Diversification Opportunities for Kamat Hotels and GACM Technologies
0.4 | Correlation Coefficient |
Very weak diversification
The 3 months correlation between Kamat and GACM is 0.4. Overlapping area represents the amount of risk that can be diversified away by holding Kamat Hotels Limited and GACM Technologies Limited in the same portfolio, assuming nothing else is changed. The correlation between historical prices or returns on GACM Technologies and Kamat Hotels is a relative statistical measure of the degree to which these equity instruments tend to move together. The correlation coefficient measures the extent to which returns on Kamat Hotels Limited are associated (or correlated) with GACM Technologies. Values of the correlation coefficient range from -1 to +1, where. The correlation of zero (0) is possible when the price movement of GACM Technologies has no effect on the direction of Kamat Hotels i.e., Kamat Hotels and GACM Technologies go up and down completely randomly.

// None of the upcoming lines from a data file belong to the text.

/-! ### (e2) the drift excision error -/

set_option maxHeartbeats 800000 in
/-- **(e2) The drift excision error.** Fix a drift `U` (a.e.-strongly measurable, with
`∫∫_{[t₁,t₂]×B(0,2R)} |U|³ < ∞`), `Φ ≥ 0` (jointly measurable), a `C²` profile `H ≥ 0` with `H' ≤ 0`,
a `C¹` test function `Θ` supported in `B(0,2R)`, a `C¹` time weight `η` and `C₀ ≥ 0`. There is
`K ≥ 0` such that for every finite family of `C¹` bumps `ψᵢ ∈ [0,1]`, `‖Dψᵢ‖ ≤ C₀/rᵢ`, `Dψᵢ = 0`
off `B(xᵢ,4rᵢ)` (`i ∈ A`), and every step `[a,b] ⊆ [t₁,t₂]`, the error integrand
`η H(Φ) ⟪U, Θ² ∇(∏_{i∈A}(1-ψᵢ))²⟫` is integrable on `[a,b] × ℝ³` with
`∫∫ |η H(Φ) ⟪U, Θ² ∇(∏(1-ψᵢ))²⟫| ≤ K Σ_{i∈A} rᵢ⁻¹ ∫∫_{[a,b]×(B(xᵢ,4rᵢ)∩B(0,2R))} |U|`
— linear in the balls, so that the steps are summed FIRST (ball `i` active for total time `≤ 4rᵢ²`)
and Hölder (`lintegral_enorm_le_cube_holder`) is applied once per ball:
`rᵢ⁻¹ ‖U‖₃ (4rᵢ² |B(4rᵢ)|)^{2/3} = C ‖U‖₃ rᵢ^{7/3}`. Step F3b.4 (e2) of the passage of the energy
class across the axis set `S`.
[cite: NazarovUraltseva2012, §4, proof of Lemma 4.2 (the drift term); Seregin2020, Lemma 2.2] -/
theorem excision_driftError_le
    {U : ℝ → EuclideanSpace ℝ (Fin 3) → EuclideanSpace ℝ (Fin 3)} {Φ : ℝ → EuclideanSpace ℝ (Fin 3) → ℝ}
    {H : ℝ → ℝ} {Θ : EuclideanSpace ℝ (Fin 3) → ℝ} {η : ℝ → ℝ} {R t₁ t₂ C₀ : ℝ}
    (hUm : AEStronglyMeasurable (uncurry U) volume)
    (hU3 : ∫⁻ z in Icc t₁ t₂ ×ˢ ball (0 : EuclideanSpace ℝ (Fin 3)) (2 * R), ‖U z.1 z.2‖ₑ ^ (3 : ℕ) < ⊤)
    (hΦm : Measurable (uncurry Φ)) (hΦ0 : ∀ t x, 0 ≤ Φ t x)
    (hH : ContDiff ℝ 2 H) (hH' : ∀ v, deriv H v ≤ 0) (hH0 : ∀ v, 0 ≤ H v)
    (hΘ : ContDiff ℝ 1 Θ) (hΘc : HasCompactSupport Θ)
    (hΘs : tsupport Θ ⊆ ball (0 : EuclideanSpace ℝ (Fin 3)) (2 * R))
    (hη : ContDiff ℝ 1 η) (hC₀ : 0 ≤ C₀) :
    ∃ K : ℝ, 0 ≤ K ∧ ∀ (A : Finset ℕ) (x : ℕ → EuclideanSpace ℝ (Fin 3)) (r : ℕ → ℝ)
      (ψ : ℕ → EuclideanSpace ℝ (Fin 3) → ℝ) (a b : ℝ), t₁ ≤ a → a ≤ b → b ≤ t₂ →
      (∀ i ∈ A, 0 < r i) → (∀ i ∈ A, ContDiff ℝ 1 (ψ i)) → (∀ i ∈ A, ∀ y, 0 ≤ ψ i y ∧ ψ i y ≤ 1) →
      (∀ i ∈ A, ∀ y, ‖fderiv ℝ (ψ i) y‖ ≤ C₀ / r i) →
      (∀ i ∈ A, ∀ y, y ∉ ball (x i) (4 * r i) → fderiv ℝ (ψ i) y = 0) →
      IntegrableOn (fun z : ℝ × EuclideanSpace ℝ (Fin 3) => η z.1 * (H (Φ z.1 z.2) *
          inner ℝ (U z.1 z.2) ((Θ z.2 ^ 2) • gradient (fun y => (∏ i ∈ A, (1 - ψ i y)) ^ 2) z.2)))
        (Icc a b ×ˢ univ) volume ∧
      ∫ z in Icc a b ×ˢ (univ : Set (EuclideanSpace ℝ (Fin 3))), |η z.1 * (H (Φ z.1 z.2) *
          inner ℝ (U z.1 z.2) ((Θ z.2 ^ 2) • gradient (fun y => (∏ i ∈ A, (1 - ψ i y)) ^ 2) z.2))|
        ≤ K * ∑ i ∈ A, (r i)⁻¹ *
          ∫ z in Icc a b ×ˢ (ball (x i) (4 * r i) ∩ ball (0 : EuclideanSpace ℝ (Fin 3)) (2 * R)),
            ‖U z.1 z.2‖ := by
  classical
  -- bounds of the fixed data
  obtain ⟨Mη, hMη0, hMη⟩ : ∃ M : ℝ, 0 ≤ M ∧ ∀ t ∈ Icc t₁ t₂, |η t| ≤ M := by
    obtain ⟨M, hM⟩ := isCompact_Icc.exists_bound_of_continuousOn
      (hη.continuous.continuousOn (s := Icc t₁ t₂))
    refine ⟨max M 0, le_max_right _ _, fun t ht => ?_⟩
    exact ((Real.norm_eq_abs _).symm.le.trans (hM t ht)).trans (le_max_left _ _)
  obtain ⟨CΘ, hCΘ0, hCΘ⟩ : ∃ C : ℝ, 0 ≤ C ∧ ∀ y, |Θ y| ≤ C := by
    obtain ⟨C, hC⟩ := hΘ.continuous.bounded_above_of_compact_support hΘc
    refine ⟨max C 0, le_max_right _ _, fun y => ?_⟩
    exact ((Real.norm_eq_abs _).symm.le.trans (hC y)).trans (le_max_left _ _)
  have hHanti : Antitone H := antitone_of_deriv_nonpos (hH.differentiable two_ne_zero) hH'
  have hHle : ∀ t y, H (Φ t y) ≤ H 0 := fun t y => hHanti (hΦ0 t y)
  have hH00 : 0 ≤ H 0 := hH0 0
  have hΘ0 : ∀ y, y ∉ ball (0 : EuclideanSpace ℝ (Fin 3)) (2 * R) → Θ y = 0 :=
    fun y hy => image_eq_zero_of_notMem_tsupport fun h => hy (hΘs h)
  -- `U` is integrable on the big box
  have hbox : volume (Icc t₁ t₂ ×ˢ ball (0 : EuclideanSpace ℝ (Fin 3)) (2 * R)) ≠ ⊤ := by
    rw [Measure.volume_eq_prod, Measure.prod_prod, Real.volume_Icc]
    exact ENNReal.mul_ne_top ENNReal.ofReal_ne_top measure_ball_lt_top.ne
  have hUint : IntegrableOn (fun z : ℝ × EuclideanSpace ℝ (Fin 3) => U z.1 z.2)
      (Icc t₁ t₂ ×ˢ ball (0 : EuclideanSpace ℝ (Fin 3)) (2 * R)) volume :=
    integrableOn_of_lintegral_cube_lt_top hUm hU3 hbox
  refine ⟨2 * Mη * H 0 * CΘ ^ 2 * C₀, by positivity, ?_⟩
  intro A x r ψ a b hta hab hbt hr hψ h01 hD hD0
  have hSm : MeasurableSet (Icc a b ×ˢ (univ : Set (EuclideanSpace ℝ (Fin 3)))) :=
    measurableSet_Icc.prod MeasurableSet.univ
  have hPsq : ContDiff ℝ 1 (fun y => (∏ i ∈ A, (1 - ψ i y)) ^ 2) := (contDiff_prodCut hψ).pow 2
  have hDer := norm_gradient_prodCut_sq_le hψ h01 hD hD0
  have hTm : ∀ i, MeasurableSet ((univ : Set ℝ) ×ˢ
      (ball (x i) (4 * r i) ∩ ball (0 : EuclideanSpace ℝ (Fin 3)) (2 * R))) :=
    fun i => MeasurableSet.univ.prod (measurableSet_ball.inter measurableSet_ball)
  -- ### the indicator terms of the majorant
  have hterm : ∀ i ∈ A,
      IntegrableOn (((univ : Set ℝ) ×ˢ (ball (x i) (4 * r i) ∩ ball (0 : EuclideanSpace ℝ (Fin 3)) (2 * R))).indicator
        fun z : ℝ × EuclideanSpace ℝ (Fin 3) => ‖U z.1 z.2‖) (Icc a b ×ˢ univ) volume ∧
      ∫ z in Icc a b ×ˢ (univ : Set (EuclideanSpace ℝ (Fin 3))),
          ((univ : Set ℝ) ×ˢ (ball (x i) (4 * r i) ∩ ball (0 : EuclideanSpace ℝ (Fin 3)) (2 * R))).indicator
            (fun z : ℝ × EuclideanSpace ℝ (Fin 3) => ‖U z.1 z.2‖) z =
        ∫ z in Icc a b ×ˢ (ball (x i) (4 * r i) ∩ ball (0 : EuclideanSpace ℝ (Fin 3)) (2 * R)),
          ‖U z.1 z.2‖ := by
    intro i hi
    have hset : ((univ : Set ℝ) ×ˢ (ball (x i) (4 * r i) ∩ ball (0 : EuclideanSpace ℝ (Fin 3)) (2 * R))) ∩
        (Icc a b ×ˢ (univ : Set (EuclideanSpace ℝ (Fin 3)))) =
        Icc a b ×ˢ (ball (x i) (4 * r i) ∩ ball (0 : EuclideanSpace ℝ (Fin 3)) (2 * R)) := by
      rw [prod_inter_prod, univ_inter, inter_univ]
    have hset' : (Icc a b ×ˢ (univ : Set (EuclideanSpace ℝ (Fin 3)))) ∩
        ((univ : Set ℝ) ×ˢ (ball (x i) (4 * r i) ∩ ball (0 : EuclideanSpace ℝ (Fin 3)) (2 * R))) =
        Icc a b ×ˢ (ball (x i) (4 * r i) ∩ ball (0 : EuclideanSpace ℝ (Fin 3)) (2 * R)) := by
      rw [prod_inter_prod, inter_univ, univ_inter]
    have hsub : Icc a b ×ˢ (ball (x i) (4 * r i) ∩ ball (0 : EuclideanSpace ℝ (Fin 3)) (2 * R)) ⊆
        Icc t₁ t₂ ×ˢ ball (0 : EuclideanSpace ℝ (Fin 3)) (2 * R) :=
      prod_mono (Icc_subset_Icc hta hbt) inter_subset_right
    have hint : IntegrableOn (fun z : ℝ × EuclideanSpace ℝ (Fin 3) => ‖U z.1 z.2‖)
        (Icc a b ×ˢ (ball (x i) (4 * r i) ∩ ball (0 : EuclideanSpace ℝ (Fin 3)) (2 * R))) volume :=
      (hUint.mono_set hsub).norm
    refine ⟨(integrableOn_indicator_iff (hTm i)).2 (by rwa [hset]), ?_⟩
    rw [setIntegral_indicator (hTm i), hset']
  -- ### the majorant `G = Σ_i c_i 1_{ℝ×(B_i∩B(0,2R))} |U|`
  obtain ⟨c, hc⟩ : ∃ c : ℕ → ℝ, c = fun i => 2 * Mη * H 0 * CΘ ^ 2 * (C₀ / r i) := ⟨_, rfl⟩
  have hc0 : ∀ i ∈ A, 0 ≤ c i := by
    intro i hi; rw [hc]; have := hr i hi; positivity
  have hGint : Integrable (fun z : ℝ × EuclideanSpace ℝ (Fin 3) => ∑ i ∈ A, c i *
      ((univ : Set ℝ) ×ˢ (ball (x i) (4 * r i) ∩ ball (0 : EuclideanSpace ℝ (Fin 3)) (2 * R))).indicator
        (fun z : ℝ × EuclideanSpace ℝ (Fin 3) => ‖U z.1 z.2‖) z)
      (volume.restrict (Icc a b ×ˢ univ)) :=
    integrable_finsetSum _ fun i hi => (hterm i hi).1.const_mul (c i)
  have hG0 : ∀ z : ℝ × EuclideanSpace ℝ (Fin 3), 0 ≤ ∑ i ∈ A, c i *
      ((univ : Set ℝ) ×ˢ (ball (x i) (4 * r i) ∩ ball (0 : EuclideanSpace ℝ (Fin 3)) (2 * R))).indicator
        (fun z : ℝ × EuclideanSpace ℝ (Fin 3) => ‖U z.1 z.2‖) z :=
    fun z => Finset.sum_nonneg fun i hi => mul_nonneg (hc0 i hi)
      (indicator_nonneg (fun w _ => norm_nonneg _) _)
  -- ### the pointwise bound on the step
  have hbound : ∀ z : ℝ × EuclideanSpace ℝ (Fin 3), z.1 ∈ Icc a b →
      |η z.1 * (H (Φ z.1 z.2) *
          inner ℝ (U z.1 z.2) ((Θ z.2 ^ 2) • gradient (fun y => (∏ i ∈ A, (1 - ψ i y)) ^ 2) z.2))| ≤
        ∑ i ∈ A, c i *
          ((univ : Set ℝ) ×ˢ (ball (x i) (4 * r i) ∩ ball (0 : EuclideanSpace ℝ (Fin 3)) (2 * R))).indicator
            (fun z : ℝ × EuclideanSpace ℝ (Fin 3) => ‖U z.1 z.2‖) z := by
    intro z hz
    by_cases hzB : z.2 ∈ ball (0 : EuclideanSpace ℝ (Fin 3)) (2 * R)
    · have hηz : |η z.1| ≤ Mη := hMη z.1 ⟨hta.trans hz.1, hz.2.trans hbt⟩
      have hHz : |H (Φ z.1 z.2)| ≤ H 0 := by rw [abs_of_nonneg (hH0 _)]; exact hHle _ _
      have hΘz : |Θ z.2 ^ 2| ≤ CΘ ^ 2 := by
        rw [abs_pow]; exact pow_le_pow_left₀ (abs_nonneg _) (hCΘ _) 2
      have hDz := hDer z.2
      have hinner : |inner ℝ (U z.1 z.2) ((Θ z.2 ^ 2) •
          gradient (fun y => (∏ i ∈ A, (1 - ψ i y)) ^ 2) z.2)| ≤
          ‖U z.1 z.2‖ * (|Θ z.2 ^ 2| * ‖gradient (fun y => (∏ i ∈ A, (1 - ψ i y)) ^ 2) z.2‖) := by
        refine (abs_real_inner_le_norm _ _).trans (le_of_eq ?_)
        rw [norm_smul, Real.norm_eq_abs]
      have hind : ∀ i, ‖U z.1 z.2‖ * (ball (x i) (4 * r i)).indicator (fun _ => (1 : ℝ)) z.2 =
          ((univ : Set ℝ) ×ˢ (ball (x i) (4 * r i) ∩ ball (0 : EuclideanSpace ℝ (Fin 3)) (2 * R))).indicator
            (fun z : ℝ × EuclideanSpace ℝ (Fin 3) => ‖U z.1 z.2‖) z := by
        intro i
        by_cases h : z.2 ∈ ball (x i) (4 * r i)
        · rw [indicator_of_mem h, indicator_of_mem (show z ∈ (univ : Set ℝ) ×ˢ
            (ball (x i) (4 * r i) ∩ ball (0 : EuclideanSpace ℝ (Fin 3)) (2 * R)) from
              ⟨mem_univ _, h, hzB⟩), mul_one]
        · rw [indicator_of_notMem h, indicator_of_notMem (show z ∉ (univ : Set ℝ) ×ˢ
            (ball (x i) (4 * r i) ∩ ball (0 : EuclideanSpace ℝ (Fin 3)) (2 * R)) from
              fun hz' => h hz'.2.1), mul_zero]
      rw [abs_mul, abs_mul]
      calc |η z.1| * (|H (Φ z.1 z.2)| * |inner ℝ (U z.1 z.2) ((Θ z.2 ^ 2) •
            gradient (fun y => (∏ i ∈ A, (1 - ψ i y)) ^ 2) z.2)|)
          ≤ Mη * (H 0 * (‖U z.1 z.2‖ * (CΘ ^ 2 *
              (2 * ∑ i ∈ A, C₀ / r i * (ball (x i) (4 * r i)).indicator (fun _ => (1 : ℝ)) z.2)))) := by
            refine mul_le_mul hηz (mul_le_mul hHz (hinner.trans (mul_le_mul_of_nonneg_left
              (mul_le_mul hΘz hDz (norm_nonneg _) (sq_nonneg _)) (norm_nonneg _)))
              (abs_nonneg _) hH00) (by positivity) hMη0
        _ = ∑ i ∈ A, c i *
            ((univ : Set ℝ) ×ˢ (ball (x i) (4 * r i) ∩ ball (0 : EuclideanSpace ℝ (Fin 3)) (2 * R))).indicator
              (fun z : ℝ × EuclideanSpace ℝ (Fin 3) => ‖U z.1 z.2‖) z := by
            rw [show Mη * (H 0 * (‖U z.1 z.2‖ * (CΘ ^ 2 *
                (2 * ∑ i ∈ A, C₀ / r i * (ball (x i) (4 * r i)).indicator (fun _ => (1 : ℝ)) z.2)))) =
                (2 * Mη * H 0 * CΘ ^ 2 * ‖U z.1 z.2‖) *
                  ∑ i ∈ A, C₀ / r i * (ball (x i) (4 * r i)).indicator (fun _ => (1 : ℝ)) z.2 by ring,
              Finset.mul_sum]
            refine Finset.sum_congr rfl fun i _ => ?_
            rw [← hind i, hc]
            ring
    · -- off `B(0,2R)` the test function vanishes
      have h0 : η z.1 * (H (Φ z.1 z.2) *
          inner ℝ (U z.1 z.2) ((Θ z.2 ^ 2) • gradient (fun y => (∏ i ∈ A, (1 - ψ i y)) ^ 2) z.2)) = 0 := by
        rw [hΘ0 z.2 hzB, zero_pow two_ne_zero, zero_smul, inner_zero_right, mul_zero, mul_zero]
      rw [h0, abs_zero]
      exact hG0 z
  -- ### measurability of the integrand
  have hfm : AEStronglyMeasurable (fun z : ℝ × EuclideanSpace ℝ (Fin 3) => η z.1 * (H (Φ z.1 z.2) *
      inner ℝ (U z.1 z.2) ((Θ z.2 ^ 2) • gradient (fun y => (∏ i ∈ A, (1 - ψ i y)) ^ 2) z.2)))
      (volume.restrict (Icc a b ×ˢ univ)) := by
    have h1 : Measurable fun z : ℝ × EuclideanSpace ℝ (Fin 3) => η z.1 :=
      (hη.continuous.comp continuous_fst).measurable
    have h3 : Measurable fun z : ℝ × EuclideanSpace ℝ (Fin 3) => H (Φ z.1 z.2) :=
      hH.continuous.measurable.comp hΦm
    have hg : Continuous (gradient (fun y => (∏ i ∈ A, (1 - ψ i y)) ^ 2)) :=
      (InnerProductSpace.toDual ℝ (EuclideanSpace ℝ (Fin 3))).symm.continuous.comp
        (hPsq.continuous_fderiv one_ne_zero)
    have hv : Continuous fun z : ℝ × EuclideanSpace ℝ (Fin 3) =>
        (Θ z.2 ^ 2) • gradient (fun y => (∏ i ∈ A, (1 - ψ i y)) ^ 2) z.2 :=
      ((hΘ.continuous.comp continuous_snd).pow 2).smul (hg.comp continuous_snd)
    have hU' : AEStronglyMeasurable (fun z : ℝ × EuclideanSpace ℝ (Fin 3) => U z.1 z.2)
        (volume.restrict (Icc a b ×ˢ univ)) := hUm.restrict
    have hin : AEStronglyMeasurable (fun z : ℝ × EuclideanSpace ℝ (Fin 3) =>
        inner ℝ (U z.1 z.2) ((Θ z.2 ^ 2) • gradient (fun y => (∏ i ∈ A, (1 - ψ i y)) ^ 2) z.2))
        (volume.restrict (Icc a b ×ˢ univ)) := hU'.inner hv.aestronglyMeasurable
    exact h1.aestronglyMeasurable.mul (h3.aestronglyMeasurable.mul hin)
  -- ### assembly
  refine ⟨Integrable.mono' hGint hfm ((ae_restrict_mem hSm).mono fun z hz => ?_), ?_⟩
  · rw [Real.norm_eq_abs]; exact hbound z hz.1
  · calc ∫ z in Icc a b ×ˢ (univ : Set (EuclideanSpace ℝ (Fin 3))), |η z.1 * (H (Φ z.1 z.2) *
            inner ℝ (U z.1 z.2) ((Θ z.2 ^ 2) • gradient (fun y => (∏ i ∈ A, (1 - ψ i y)) ^ 2) z.2))|
        ≤ ∫ z in Icc a b ×ˢ (univ : Set (EuclideanSpace ℝ (Fin 3))), ∑ i ∈ A, c i *
            ((univ : Set ℝ) ×ˢ (ball (x i) (4 * r i) ∩ ball (0 : EuclideanSpace ℝ (Fin 3)) (2 * R))).indicator
              (fun z : ℝ × EuclideanSpace ℝ (Fin 3) => ‖U z.1 z.2‖) z :=
          integral_mono_of_nonneg (ae_of_all _ fun z => abs_nonneg _) hGint
            ((ae_restrict_mem hSm).mono fun z hz => hbound z hz.1)
      _ = ∑ i ∈ A, c i * ∫ z in Icc a b ×ˢ (univ : Set (EuclideanSpace ℝ (Fin 3))),
            ((univ : Set ℝ) ×ˢ (ball (x i) (4 * r i) ∩ ball (0 : EuclideanSpace ℝ (Fin 3)) (2 * R))).indicator
              (fun z : ℝ × EuclideanSpace ℝ (Fin 3) => ‖U z.1 z.2‖) z := by
          rw [integral_finsetSum _ fun i hi => (hterm i hi).1.const_mul (c i)]
          refine Finset.sum_congr rfl fun i _ => ?_
          exact integral_const_mul _ _
      _ = ∑ i ∈ A, c i * ∫ z in Icc a b ×ˢ (ball (x i) (4 * r i) ∩
            ball (0 : EuclideanSpace ℝ (Fin 3)) (2 * R)), ‖U z.1 z.2‖ :=
          Finset.sum_congr rfl fun i hi => by rw [(hterm i hi).2]
      _ = 2 * Mη * H 0 * CΘ ^ 2 * C₀ * ∑ i ∈ A, (r i)⁻¹ * ∫ z in Icc a b ×ˢ (ball (x i) (4 * r i) ∩
            ball (0 : EuclideanSpace ℝ (Fin 3)) (2 * R)), ‖U z.1 z.2‖ := by
          rw [Finset.mul_sum]
          refine Finset.sum_congr rfl fun i _ => ?_
          rw [hc]
          simp only [div_eq_mul_inv]
          ring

Pair Corralation between Kamat Hotels and GACM Technologies
Assuming the 90 days trading horizon Kamat Hotels Limited is expected to generate 0.76 times more return on investment than GACM Technologies. However, Kamat Hotels Limited is 1.32 times less risky than GACM Technologies. It trades about -0.05 of its potential returns per unit of risk. GACM Technologies Limited is currently generating about -0.08 per unit of risk. If you would invest 21,864 in Kamat Hotels Limited on August 29, 2024 and sell it today you would lose (768.00) from holding Kamat Hotels Limited or give up 3.51% of portfolio value over 90 days.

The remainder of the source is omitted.